Axiom 2: God endowed us with “rights”. We can’t email God, but we can ask the various scriptures and documents written about God, or inspired by God. Those documents are generally described as covenants or contracts between God and believers. You won’t find anything REMOTELY RESEMBLING RIGHTS in any of those contracts. God lays out our DUTIES and OBLIGATIONS, and says nothing at all about rights.

Both of the axioms are nonsense, so the rest of the constitution is nonsense.

= = = = =

If we approach 1776 from a business or industrial perspective we might get a better result. What was the problem this group of rich men wanted to solve? They laid out their grievances in the latter part of the declaration. Essentially this group was tired of paying taxes to the British government and wanted to be in charge. That’s all. They ran a revolution to gain power for themselves and avoid paying for the general welfare. They weren’t trying to solve problems for the mob.

Gouvernour Morris saw it clearly. Here’s part of a letter he wrote to William Penn.

= = = = = START MORRIS:

It is the interest of all men, therefore, to seek for reunion with the parent state. A safe compact seems in my poor opinion to be now tendered.

Internal taxation to be left with ourselves. The right of regulating trade to be vested in Britain, where alone is found the power of protecting it. I trust you will agree with me, that this is the only possible mode of union.

Men by nature are free as the air. When they enter into society, there is, there must be, an implied compact (for there never yet was an express one) that a part of this freedom shall be given up for the security of the remainder.

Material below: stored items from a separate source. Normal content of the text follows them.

/-- **Odd prime column**: `(PRI(i,m) − PRI(i,−m))/2 = (−1)^{i+m} Σ_k (Λ_k/√k)(i sin ω_mℓ_k − m sin ω_iℓ_k)/(π(m²−i²))`
for `1 ≤ i < m`. -/
theorem oddPrime_col_eq (a : ℝ) {i m : ℕ} (hi : 1 ≤ i) (him : i < m) :
    (primeCoeff a i m - primeCoeff a i (-(m : ℤ))) / 2
      = (-1 : ℝ) ^ ((i : ℤ) + m) * ∑ k ∈ weilPrimeIndex a, (Λ k : ℝ) / Real.sqrt k *
          (((i : ℝ) * Real.sin (freq a m * Real.log k) - m * Real.sin (freq a i * Real.log k))
            / (π * ((m : ℝ) ^ 2 - i ^ 2))) := by
  have hd1 : (i : ℝ) - m ≠ 0 := sub_ne_zero.mpr (by exact_mod_cast (ne_of_lt him))
  have hd1' : (m : ℝ) - i ≠ 0 := sub_ne_zero.mpr (by exact_mod_cast (ne_of_gt him))
  have hd2 : (0 : ℝ) < (i : ℝ) + m := by
    have : (1 : ℝ) ≤ i := by exact_mod_cast hi
    have : (0 : ℝ) ≤ m := by positivity
    linarith
  have hD : (m : ℝ) ^ 2 - i ^ 2 ≠ 0 := by rw [sq_sub_sq]; exact mul_ne_zero (by positivity) hd1'
  have h1 : (i : ℤ) ≠ m := by exact_mod_cast (ne_of_lt him)
  have h2 : (i : ℤ) ≠ -(m : ℤ) := by omega
  unfold primeCoeff
  rw [← Finset.sum_sub_distrib, Finset.sum_div, Finset.mul_sum]
  refine Finset.sum_congr rfl fun k _ ↦ ?_
  unfold incrCoeff
  rw [if_neg h1, if_neg h2, if_neg h1, if_neg h2, freq_neg, neg_one_zpow_add_neg]
  push_cast
  simp only [neg_mul, Real.sin_neg, sub_neg_eq_add, sub_zero]
  have hd2' : (i : ℝ) + m ≠ 0 := hd2.ne'
  generalize (Λ k : ℝ) / Real.sqrt k = w
  generalize Real.sin (freq a m * Real.log k) = sm
  generalize Real.sin (freq a i * Real.log k) = si
  field_simp
  ring

/-- **Odd prime column remainder**: off `−(−1)^{i+m}Σ_k(Λ_k/√k) sin ω_iℓ_k/(πm)` by `≤ (2iΛΣ/π)/m²` (`1 ≤ i`, `2i ≤ m`). -/
theorem abs_oddPrime_col_sub_le (a : ℝ) {i m : ℕ} (hi : 1 ≤ i) (him : 2 * i ≤ m) :
    |(primeCoeff a i m - primeCoeff a i (-(m : ℤ))) / 2
        + (-1 : ℝ) ^ ((i : ℤ) + m) *
          (∑ k ∈ weilPrimeIndex a, (Λ k : ℝ) / Real.sqrt k * Real.sin (freq a i * Real.log k)) / (π * m)|
      ≤ (2 * i * (∑ k ∈ weilPrimeIndex a, (Λ k : ℝ) / Real.sqrt k) / π) / (m : ℝ) ^ 2 := by
  have hm : 1 ≤ m := by omega
  have him' : i < m := by omega
  have hm0 : (0 : ℝ) < m := by exact_mod_cast hm
  have hi0 : (0 : ℝ) ≤ i := by positivity
  obtain ⟨hD34, hihalf, hDpos⟩ := col_index_bounds' hm him
  rw [oddPrime_col_eq a hi him']
  have e : (-1 : ℝ) ^ ((i : ℤ) + m) * ∑ k ∈ weilPrimeIndex a, (Λ k : ℝ) / Real.sqrt k *
          (((i : ℝ) * Real.sin (freq a m * Real.log k) - m * Real.sin (freq a i * Real.log k))
            / (π * ((m : ℝ) ^ 2 - i ^ 2)))
        + (-1 : ℝ) ^ ((i : ℤ) + m) *
          (∑ k ∈ weilPrimeIndex a, (Λ k : ℝ) / Real.sqrt k * Real.sin (freq a i * Real.log k)) / (π * m)
      = (-1 : ℝ) ^ ((i : ℤ) + m) * ∑ k ∈ weilPrimeIndex a, (Λ k : ℝ) / Real.sqrt k *
          ((((i : ℝ) * Real.sin (freq a m * Real.log k) - m * Real.sin (freq a i * Real.log k))
            / (π * ((m : ℝ) ^ 2 - i ^ 2))) + Real.sin (freq a i * Real.log k) / (π * m)) := by
    rw [mul_div_assoc, Finset.sum_div, ← mul_add, ← Finset.sum_add_distrib]
    congr 1
    exact Finset.sum_congr rfl fun k _ ↦ by ring
  rw [e, abs_mul, abs_neg_one_zpow_natCast_add', one_mul]
  have hK : ∀ k ∈ weilPrimeIndex a,
      |(Λ k : ℝ) / Real.sqrt k *
        ((((i : ℝ) * Real.sin (freq a m * Real.log k) - m * Real.sin (freq a i * Real.log k))
          / (π * ((m : ℝ) ^ 2 - i ^ 2))) + Real.sin (freq a i * Real.log k) / (π * m))|
        ≤ (Λ k : ℝ) / Real.sqrt k * (2 * i / (π * m ^ 2)) := by
    intro k _
    have hw : 0 ≤ (Λ k : ℝ) / Real.sqrt k := div_nonneg ArithmeticFunction.vonMangoldt_nonneg (Real.sqrt_nonneg _)
    rw [abs_mul, abs_of_nonneg hw]
    refine mul_le_mul_of_nonneg_left ?_ hw
    have hsm := Real.abs_sin_le_one (freq a m * Real.log k)
    have hsi := Real.abs_sin_le_one (freq a i * Real.log k)
    generalize Real.sin (freq a m * Real.log k) = sm at hsm ⊢
    generalize Real.sin (freq a i * Real.log k) = si at hsi ⊢
    have e : ((i : ℝ) * sm - m * si) / (π * ((m : ℝ) ^ 2 - i ^ 2)) + si / (π * m)
        = ((i : ℝ) * m * sm - i ^ 2 * si) / (π * m * ((m : ℝ) ^ 2 - i ^ 2)) := by
      field_simp
      ring
    rw [e, abs_div, abs_of_pos (by positivity : (0 : ℝ) < π * m * ((m : ℝ) ^ 2 - i ^ 2)),
      div_le_div_iff₀ (by positivity) (by positivity)]
    have hnum : |(i : ℝ) * m * sm - i ^ 2 * si| ≤ (i : ℝ) * m + i ^ 2 := by
      have h1 : |(i : ℝ) * m * sm| ≤ (i : ℝ) * m := by
        rw [abs_mul, abs_of_nonneg (by positivity : (0 : ℝ) ≤ (i : ℝ) * m)]
        exact mul_le_of_le_one_right (by positivity) hsm
      have h2 : |(i : ℝ) ^ 2 * si| ≤ (i : ℝ) ^ 2 := by
        rw [abs_mul, abs_of_nonneg (by positivity : (0 : ℝ) ≤ (i : ℝ) ^ 2)]
        exact mul_le_of_le_one_right (by positivity) hsi
      exact (abs_sub _ _).trans (add_le_add h1 h2)
    have hlhs := mul_le_mul_of_nonneg_right hnum (by positivity : (0 : ℝ) ≤ π * m ^ 2)
    refine hlhs.trans ?_
    have h2i : (0 : ℝ) ≤ m - 2 * i := by
      have : 2 * (i : ℝ) ≤ m := by exact_mod_cast him
      linarith
    have key : 0 ≤ π * i * m * ((m : ℝ) + i) * (m - 2 * i) := by positivity
    nlinarith [key]
  refine (Finset.abs_sum_le_sum_abs _ _).trans ((Finset.sum_le_sum hK).trans (le_of_eq ?_))
  rw [← Finset.sum_mul]
  field_simp

end Prime

/-! ## Archimedean -/

section Arch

But what part? The answer is plain. The least possible, considering the circumstances of the society, which constitute what may be called its political necessity. And what does this political necessity require in the present instance?

Not that Britain should lay imposts upon us for the support of government, nor for its defence. Not that she should regulate our internal police. These things affect us only. She can have no right to interfere.

To these things we ourselves are competent. But can it be said, that we are competent to the regulating of trade? The position is absurd, for this affects every part of the British Empire, every part of the habitable earth. If Great Britain, if Ireland, if America, if all of them, are to make laws of trade, there must be a collision of these different authorities, and then who is to decide? This is the greatest of all great absurdities.

Political necessity therefore requires, that this power should be placed in the hands of one part of the empire. Which part of the empire protects trade? Which part of the empire receives immense sums to guard the rest? And what danger is in the trust? Some men object, that England will draw all the profits of our trade into her coffers. All that she can, undoubtedly.

= = = = = END MORRIS.

He didn’t think tax evasion was a good reason to run a violent revolution. Time has proved him right. Ever since then (except from 1933 to 1945) we have been ruled by tax evaders who accumulate vast wealth by giving peasants the “right” to starve, and reserving for themselves the “right” to steal.